Here's an important router question. What if I bring my home laptop into work, and plug it into my office computer jack? Will this be detected? If so, how? The DHCP server on the network might notice that it has handed out an IP address to a physical address never before seen, but I could bypass this by configuring my home laptop to use my office machine's IP address. At that point, the router might notice that my Ethernet address is different. Will it actually catch this? How can it report some statistics that would let management notice what is going on? Can routers be configured so as to attempt to prevent this? (Many high-end wireless routers do attempt to block any traffic from wifi physical addresses that haven't been authorized.)

Switches are considered "Layer 2" in the 7-layer and 5-layer models; routers are "Layer 3". Sometimes one speaks of "layer-2 switching" versus "layer-3 switching".

A typical configuration decision is whether to have your site be one giant subnet, where switched Ethernet is used to route packets from one workstation to another, or whether to subdivide internally (eg by floor, or department, or building) into IP subnets. Routers would then be needed to move traffic from one subnet to the other. Routers serve to limit the scope of broadcast traffic (such as ARP and DHCP requests). Routers are smarter and more flexible, able to implement internal firewalls and other traffic restrictions. However, routers are also slower, formerly an order of magnitude slower.

In the lecture I'm working on how basic IP routing works, and how it works with subnets. Here are some references to IntroNetworks:

Proxy Transport

At many sites, connection to the web is made not by direct connection to remote webservers on port 80, but by connecting to a proxy server at your site, which in turn makes the actual connections. The proxy server is thus able to filter out some malicious material, and also can cache sites for better bandwidth utilization. Proxy servers can be transparent, like at Loyola, where you appear to be connecting directly to the remote server's port 80 but in fact your connection has been intercepted, or else explicit, in which case the address and port of the proxy server has to be configured in your browser.

Concept of NMS: Network Management System
We will look (some) at OpenNMS; see opennms.org.

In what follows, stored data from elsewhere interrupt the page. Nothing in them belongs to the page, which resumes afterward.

import Summits.BirchSwinnertonDyer.BirchSwinnertonDyer.Theorems.PrintCf2RubinValueTwoEllipticUnitsGlobalUnits
import HarnessLib

/-!
# The MOMENTS of the one-`𝔓` measure FAMILY `β ↦ i_𝔓(β)` of the elliptic-unit lane (de Shalit II.4.7 (16)–(17), first half):
# `∫_G κ(g)^{k+1} d i_𝔓(β)(g) = Σ_{c ∈ G/U_0} κ(r_c)^{k+1} · [S⁰] D^k H_{r_c⁻¹ • β}` for EVERY relative unit `β ∈ 𝒰_𝔓`

Cell `bsd-print-cf2`, width seat `bsd-line-cf2-p1-w8` g11 (piece (H3) of the measure side: the local integrals appearing in the two-variable
integral formula `…EllipticUnitsTwoVariable.integral_twoVariable_eq_sum`); `--supports` the banked S3a item stmt-BirchSwinnertonDyer-24721 (helper,
Theses-free).  THEOREMS ONLY; no named facts (the elliptic units do not enter: `β` is an arbitrary relative norm-coherent unit).

PRINT (de Shalit II.4.7 (16)–(17), p. 60, with I.3.4 (10)–(11), p. 18): "`∫_𝒢 χφ^k dμ⁰_β = Σ_𝔠 χφ^k(𝔠⁻¹) · ∫_G φ^k dμ⁰_{σ_𝔠(β)}`" and, for `χ = 1`,
"`∫_G κ^k dμ_β = Ω_p^{-k} δ_k(β) = D^k log g̃_β(0)`" — the moments of the measure `μ_β = i(β)` attached to ONE norm-coherent unit `β` are the invariant
derivatives at the origin of its (log-free) Coleman series.  The sibling `…EllipticUnitsLocalMoments` (cf2c-w4 g10) proved the corresponding formula for
the DIVIDED measure `μ` (`δ_{g_𝔠,N𝔠} μ = i(e(𝔠))`); the two-variable integral formula reads the glued measure at a modulus through the integrals of the
FAMILY MEMBERS `i_𝔓((r_c⁻¹ • e_{𝔣_m}(𝔠))_𝔓)` themselves.  THIS file instantiates the tree's β-agnostic
`integral_induce_character_pow_succ_seriesFamily` (`PAdicOneVariableSeriesFamilyMomentsOfCharacter`, II.4.7 (16)–(17) along an abstract tower) at the
named family `localMeasureFamily` (`…EllipticUnitsGlobalUnits`, VERBATIM `induce` of the comapped Amice inverse of the `Θ`-read relative log-free series):

* ★★ `integral_character_pow_succ_localMeasureFamily` — **for every `β ∈ 𝒰_𝔓` and every `k`:
  `∫_G κ(g)^{k+1} d i_𝔓(β)(g) = Σ_{c ∈ G/U_0} κ(r_c)^{k+1} · [S⁰] D^k H_{r_c⁻¹ • β}`**, `G = Gal(K̄/K(𝔪))` along `K(𝔪v^{n+1})`, `κ = κ_v⁻¹` read in
  `ℤ₂`, `H_β = Θ(j((δ_E g_β)~) ∘ ϑ)`; the socket (11) discharged by `seriesFamily_hsock_of_relNormCoherentUnits` under the continuity / root-of-unity
  hypotheses on `θ`.

HONEST FRAMING: an instantiation of accepted kernel theorems; nothing here closes a crux; no summit statement is proved; BSD is not proved by any of this.

## References
* [deShalit1987] E. de Shalit, *Iwasawa theory of elliptic curves with complex multiplication* (1987), II.4.7 (16)–(17) (p. 60), I.3.4 (10),
  I.3.5 (11) (p. 18), II.4.6 (14) (p. 59).
-/

-- the summit namespace `Summit.BirchSwinnertonDyer.BirchSwinnertonDyer` repeats the problem name by design (D-0017)
set_option linter.dupNamespace false
set_option autoImplicit false

noncomputable section

open scoped Classical nonZeroDivisors
open scoped NumberField
open Field IsDedekindDomain IsDedekindDomain.HeightOneSpectrum ValuativeRel IsLocalRing MvPowerSeries
open Literature.NumberTheory.NumberFields
open Literature.NumberTheory.GaloisRepresentations Literature.NumberTheory.GaloisRepresentations.IsNonarchimedeanLocalField
  Literature.NumberTheory.GaloisRepresentations.LubinTate Literature.NumberTheory.GaloisRepresentations.ArtinLocalGlobal
  Literature.NumberTheory.PAdicHodge
open Literature.NumberTheory.EllipticCurves Literature.NumberTheory.EllipticCurves.GroupDistribution
open Literature.NumberTheory.ComplexMultiplication.EllipticUnits
open Summit.BirchSwinnertonDyer.BirchSwinnertonDyer.Theorems.PrintCf2.EllipticUnitsLocal

namespace Summit.BirchSwinnertonDyer.BirchSwinnertonDyer.Theorems.PrintCf2.EllipticUnitsGlobal

variable {K : Type} [Field K] [NumberField K] {𝔪 : Ideal (𝓞 K)} {v : HeightOneSpectrum (𝓞 K)}

section Local

attribute [local instance] ltNormUniformSpace ltNormIsUniformAddGroup rk1 nF nE fintypeResidueField
attribute [local instance] RelNormCoherentUnits.instCommMonoid

variable [NumberField.IsTotallyComplex K]
  (h𝔪0 : 𝔪 ≠ ⊥) (hv : ¬ 𝔪 ≤ v.asIdeal) (hw : ∀ u : (𝓞 K)ˣ, (u : 𝓞 K) - 1 ∈ 𝔪 → u = 1)
  -- the absolute Lubin–Tate model `π = u·2` at `v` and its unramified base `E`
  (hq : residueFieldCard (v.adicCompletion K) = 2)
  (h2 : (valuation (v.adicCompletion K)).IsUniformizer ((((2 : ℕ) : 𝒪[v.adicCompletion K]) : v.adicCompletion K)))
  (u : 𝒪[v.adicCompletion K]ˣ)
  (E : IntermediateField (v.adicCompletion K) (AlgebraicClosure (v.adicCompletion K)))
  [FiniteDimensional (v.adicCompletion K) E] [IsGalois (v.adicCompletion K) E] (hE : E ≤ maxUnramified (v.adicCompletion K))
  -- the local analytic data: arithmetic Frobenius, the unit `ε`, the reading `θ : ℂ_{K_v} → ℂ₂`, `j : 𝒪_E → 𝐃`, `e₂ : 𝒪_v ≃ ℤ₂`
  {σ₀ : absoluteGaloisGroup (v.adicCompletion K)} (hσ₀ : IsAbsArithFrob σ₀)
  {ε : (maxUnramifiedCompletion (v.adicCompletion K))ˣ}
  (hε : maxUnramifiedCompletion.galAut (v.adicCompletion K) σ₀ (ε : maxUnramifiedCompletion (v.adicCompletion K)) =
    algebraMap 𝒪[v.adicCompletion K] (maxUnramifiedCompletion (v.adicCompletion K)) (u : 𝒪[v.adicCompletion K]) *
      (ε : maxUnramifiedCompletion (v.adicCompletion K)))
  (θ : CompletedAlgClosure (v.adicCompletion K) →+* ℂ_[2]) (hθc : Continuous θ)
  (hθ1 : ∀ z : CBall (v.adicCompletion K), ‖θ (z : CompletedAlgClosure (v.adicCompletion K))‖ ≤ 1)
  (hθζ : ∀ ζ' : ℂ_[2], (∃ n : ℕ, ζ' ^ 2 ^ n = 1) →
    ∃ ζ : CompletedAlgClosure (v.adicCompletion K), (∃ n : ℕ, ζ ^ 2 ^ n = 1) ∧ θ ζ = ζ')
  (j : unitBall E →+* UnrCoeff (v.adicCompletion K))
  (hjC : (algebraMap (UnrCoeff (v.adicCompletion K)) (CBall (v.adicCompletion K))).comp j = unitBallToCBall E)
  (e₂ : v.adicCompletionIntegers K ≃+* ℤ_[2])
  -- the cell maps of the tower `K(𝔪v^{n+1})` for `κ := κ_v⁻¹` read in `ℤ₂`
  (ψ : (n : ℕ) → ↥(absRestrictNormalHom (rayClassField K 𝔪)).ker ⧸ (rayAdicTower (𝔪 := 𝔪) h𝔪0 v).U n → ZMod (2 ^ (n + 1)))
  (hψ : ∀ (n : ℕ) (g : ↥(absRestrictNormalHom (rayClassField K 𝔪)).ker), g ∈ (rayAdicTower (𝔪 := 𝔪) h𝔪0 v).U 0 →
    ψ n ((rayAdicTower (𝔪 := 𝔪) h𝔪0 v).proj n g) =
      PadicInt.toZModPow (n + 1) ((((Units.map (e₂ : v.adicCompletionIntegers K →+* ℤ_[2]).toMonoidHom).comp
        (rayAdicCharacter h𝔪0 hv hw))⁻¹ g : ℤ_[2]ˣ) : ℤ_[2]))
  [hN : ∀ n, ((rayAdicTower (𝔪 := 𝔪) h𝔪0 v).U n).Normal]

set_option maxHeartbeats 800000 in
include hθc hθζ in
/-- ★★ **THE MOMENTS OF THE ONE-`𝔓` FAMILY** (de Shalit II.4.7 (16)–(17) with I.3.4 (10)–(11)): for EVERY relative norm-coherent unit `β ∈ 𝒰_𝔓`
and every `k`, **`∫_G κ(g)^{k+1} d i_𝔓(β)(g) = Σ_{c ∈ G/U_0} κ(r_c)^{k+1} · [S⁰] D^k H_{r_c⁻¹ • β}`** — `i_𝔓 = localMeasureFamily` (the `induce` of the
comapped Amice inverse of the `Θ`-read relative log-free series), `G = Gal(K̄/K(𝔪))` along `K(𝔪v^{n+1})`, `κ = κ_v⁻¹` read in `ℤ₂`, `r_c` the tower's
coset representatives of `U_0`, `H_β = Θ(j((δ_E g_β)~) ∘ ϑ)`; the socket (11) (`∫_{ℤ₂ˣ} x^{k+1} d(x⁻¹D_{H_β}) = [S⁰]D^k H_β`) holds for the relative
units by the trace-zero property of the relative log-free series (`seriesFamily_hsock_of_relNormCoherentUnits`, under the continuity / `2`-power-root-
of-unity hypotheses on `θ`).  VERBATIM `integral_induce_character_pow_succ_seriesFamily` at the named family.
[cite: deShalit1987, II.4.7 (16)–(17) (p. 60), I.3.4 (10), I.3.5 (11) (p. 18), II.4.6 (14) (p. 59)] -/
theorem integral_character_pow_succ_localMeasureFamily (β : RelNormCoherentUnits (isUniformizer_unit_mul h2 u) E) (k : ℕ) :
    letI := rayAction h𝔪0 hv hw (isUniformizer_unit_mul h2 u) E hE
    (localMeasureFamily h𝔪0 hv hw hq h2 u E hE hσ₀ hε θ hθ1 j hjC e₂ ψ hψ β).integral
        (fun σ ↦ padicIntCast ℂ_[2] (((((Units.map (e₂ : v.adicCompletionIntegers K →+* ℤ_[2]).toMonoidHom).comp
          (rayAdicCharacter h𝔪0 hv hw))⁻¹) σ : ℤ_[2]) ^ (k + 1))) =
      ∑ c' ∈ (rayAdicTower (𝔪 := 𝔪) h𝔪0 v).cells 0,
        padicIntCast ℂ_[2] (((((Units.map (e₂ : v.adicCompletionIntegers K →+* ℤ_[2]).toMonoidHom).comp
          (rayAdicCharacter h𝔪0 hv hw))⁻¹) ((rayAdicTower (𝔪 := 𝔪) h𝔪0 v).repr 0 c') : ℤ_[2]) ^ (k + 1)) *
        PowerSeries.constantCoeff (mahlerD^[k] ((PowerSeries.subst (compSeriesC h2 hσ₀ u hε)
          ((relTildeSeries (isUniformizer_unit_mul h2 u) E hq hE hσ₀ (LTCoeff.of (v.adicCompletion K) (u : 𝒪[v.adicCompletion K]))
            (((rayAdicTower (𝔪 := 𝔪) h𝔪0 v).repr 0 c')⁻¹ • β)).map j)).map
          (θ.comp ((CBall (v.adicCompletion K)).subtype.comp
            (algebraMap (UnrCoeff (v.adicCompletion K)) (CBall (v.adicCompletion K))))))) := by
  letI := rayAction h𝔪0 hv hw (isUniformizer_unit_mul h2 u) E hE
  exact integral_induce_character_pow_succ_seriesFamily (h2 := h2) (hσ₀ := hσ₀) (u := u) (hε := hε)
    (Θ := θ.comp ((CBall (v.adicCompletion K)).subtype.comp
      (algebraMap (UnrCoeff (v.adicCompletion K)) (CBall (v.adicCompletion K)))))
    (κ := (((Units.map (e₂ : v.adicCompletionIntegers K →+* ℤ_[2]).toMonoidHom).comp (rayAdicCharacter h𝔪0 hv hw))⁻¹))
    (hU := mem_rayAdicTower_iff_inv h𝔪0 h𝔪0 hv hw e₂ le_rfl hv)
    (hκ := exists_toZModPow_padicRayAdicCharacter_inv_eq h𝔪0 h𝔪0 hv hw e₂ le_rfl hv) (ψ := ψ) (hψ := hψ)
    (φ := fun β : RelNormCoherentUnits (isUniformizer_unit_mul h2 u) E ↦
      (relTildeSeries (isUniformizer_unit_mul h2 u) E hq hE hσ₀ (LTCoeff.of (v.adicCompletion K) (u : 𝒪[v.adicCompletion K])) β).map j)
    (hC := norm_coeff_relSeries_le_one hq h2 u E hE hσ₀ hε θ hθ1 j hjC)
    (hsock := fun β k ↦ seriesFamily_hsock_of_relNormCoherentUnits (hq := hq) (h2 := h2) (u := u) (E := E) (hE := hE)
      (hσ₀ := hσ₀) (j := j) (hε := hε) (θ := θ) (hθc := hθc) (hθ1 := hθ1) (hθζ := hθζ) (hjC := hjC) β
      (norm_coeff_relSeries_le_one hq h2 u E hE hσ₀ hε θ hθ1 j hjC β) k)
    (hC0 := zero_le_one) (hCb := fun _ ↦ le_rfl) β k

end Local

end Summit.BirchSwinnertonDyer.BirchSwinnertonDyer.Theorems.PrintCf2.EllipticUnitsGlobal

end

Agents: every device on the network that reports to the NMS is called an agent. Agents can report via SNMP (below) or via some other mechanism.

The management station, or manager, is the node to which agents report, either directly or indirectly. Indirect reporting means that there is a "submanager" out there, collecting data from a pool of agents and forwarding it up to the master manager.

Agent reporting may be initiated by the agent or, more commonly, by the manager, through polling.

Some sort of PROTOCOL is used. Most common is SNMP, although application software is often polled by "direct contact"; eg, we can verify that a server is successfully running SMTP (email) by connecting to port 25 and verifying that we see the expected responses. At some point we will look at some of the java applets used by OpenNMS to attempt to contact various servers to verify that services are running appropriately.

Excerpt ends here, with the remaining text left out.